Advertisement

Redevelopment works

Share

Long-time redevelopment critic and developer Doug Kaplan gets it all wrong when he gripes about the work of redevelopment agencies in California and our city. We have all witnessed firsthand how redevelopment has transformed older, rundown neighborhoods and revitalized them to provide new hope, opportunity, jobs and an economic boost to those communities most in need.

First, some important facts to correct the record: Redevelopment agencies do not divert property taxes from schools or any other government agencies. Redevelopment financing is limited to a portion of property tax revenue that has increased as the result of the redevelopment project. School Districts and other taxing agencies continue to receive the same share of property taxes they received before the redevelopment plan was adopted, as well as a significant and increasing share of any increases that result from redevelopment activities. In other words, redevelopment most often increases money for schools and other local entities by increasing the total pie of available property tax revenues.

Second, the revenue received by a redevelopment agency must be directly reinvested into the community that generated it. Our agency, the Community Redevelopment Agency of the City of Los Angeles (CRA/LA), believes that the rewards of redevelopment should be made available to the people who live and work in our 32 redevelopment project areas throughout the City of Los Angeles. This means that when we reinvest our share of tax revenues, we want our redevelopment activities to foster good jobs for people living in or near our redevelopment project areas, affordable housing for people of limited means and a sustainable environment. A look at just a few of our activities will demonstrate how redevelopment has brought hope and new beginnings to communities most in need. Here are a few examples of some of the benefits redevelopment activities have produced recently in our city:

  • Investing in affordable housing projects, such as the 140-unit Morgan Place affordable senior housing development at Crenshaw Boulevard near Florence Avenue that will break ground next month.
  • Providing local parks and recreational areas, such as approving $600,000 for the Challengers Boys and Girls Club at 50th Street and Vermont Avenue for the development of a 170-meter oval running track and natural grass soccer field, with high jump and long jump areas, that will be open to the public in an area that is short on public recreational facilities.
  • Providing deferred-payment second mortgages to moderate income first-time homebuyers, such as the $2.8 million loan program recently approved to help eligible households purchase homes in the North Hills Villas project. Programs like this make it possible for people with modest incomes to buy homes in Los Angeles’ tight housing market.
  • Playing an instrumental part in the North Hollywood commercial core and arts district redevelopment, the Canoga Park Main Street revitalization program and the renaissance of Hollywood.

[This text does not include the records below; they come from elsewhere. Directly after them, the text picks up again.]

import Summits.Ventures.HodgeRepro0.P6AokiQuotientLevel180Data4

/-!
# Aoki's quotient `B_q/(S_q + D_q)` at the level q = 180 — kernel certificate (part 9 of 15 — the rows 58 … 77 of `hℓexpr`)

The kernel-decided fact `hℓexpr` of `level_of_decided` on the rows `58 … 77` of the echelon basis (rows `58 + i`, `i < 20`).
-/

namespace HodgeRepro0.P6AokiQuotient

namespace L180
/-- level 180: the rows `58 + i`, `i < 20`, of the kernel-decided fact `hℓexpr`. -/
theorem fact_hellexpr_3 : ∀ i < 20, ellL.getD (58 + i) [] = lincombList (180 - 1) (List.zip (exprG.getD (58 + i) []) (exprC.getD (58 + i) [])) (genDenseL ++ betaL) := by decide +kernel
end L180

end HodgeRepro0.P6AokiQuotient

Yes, some of what redevelopment entails includes the development of shopping centers, but ask the people of Watts if we were wrong to develop the Martin Luther King Watts shopping center. Ask the residents of South Los Angeles if they have benefited from our investment in the development of the Crenshaw-Baldwin Hills shopping center. Ask the people of North Hollywood and Valley Village if they want to redevelop the Valley Plaza shopping center which has not yet recovered from the 1994 Northridge earthquake.

Advertisement

Kaplan simplistically dismisses the desire for “more fabulous shopping centers and ever grander avenues”. The Grand Avenue project in Downtown that he alludes to will consist of up to 2,660 new homes including up to 532 affordable units in the heart of downtown, a 16-acre Civic Park, a five-star hotel, up to 449,000 square feet of retail and public parking. It will involve the investment of about $2 billion in private funds. It is anticipated that this project will result in 29,000 prevailing wage construction jobs and 5,900 permanent jobs, all subject to the CRA’s Living Wage Policy, with a significant commitment to local hiring. We don’t need to repeat all the praise this project has gotten. Suffice it to say that Kaplan is wrong to dismiss it.

We are proud of all of our accomplishments and believe that redevelopment is a vital function to improve the lives of all who live and work in our City.

William H. Jackson and Madeline Janis are chair and vice-chair, respectively, of the Community Redevelopment Agency of the City of Los Angeles.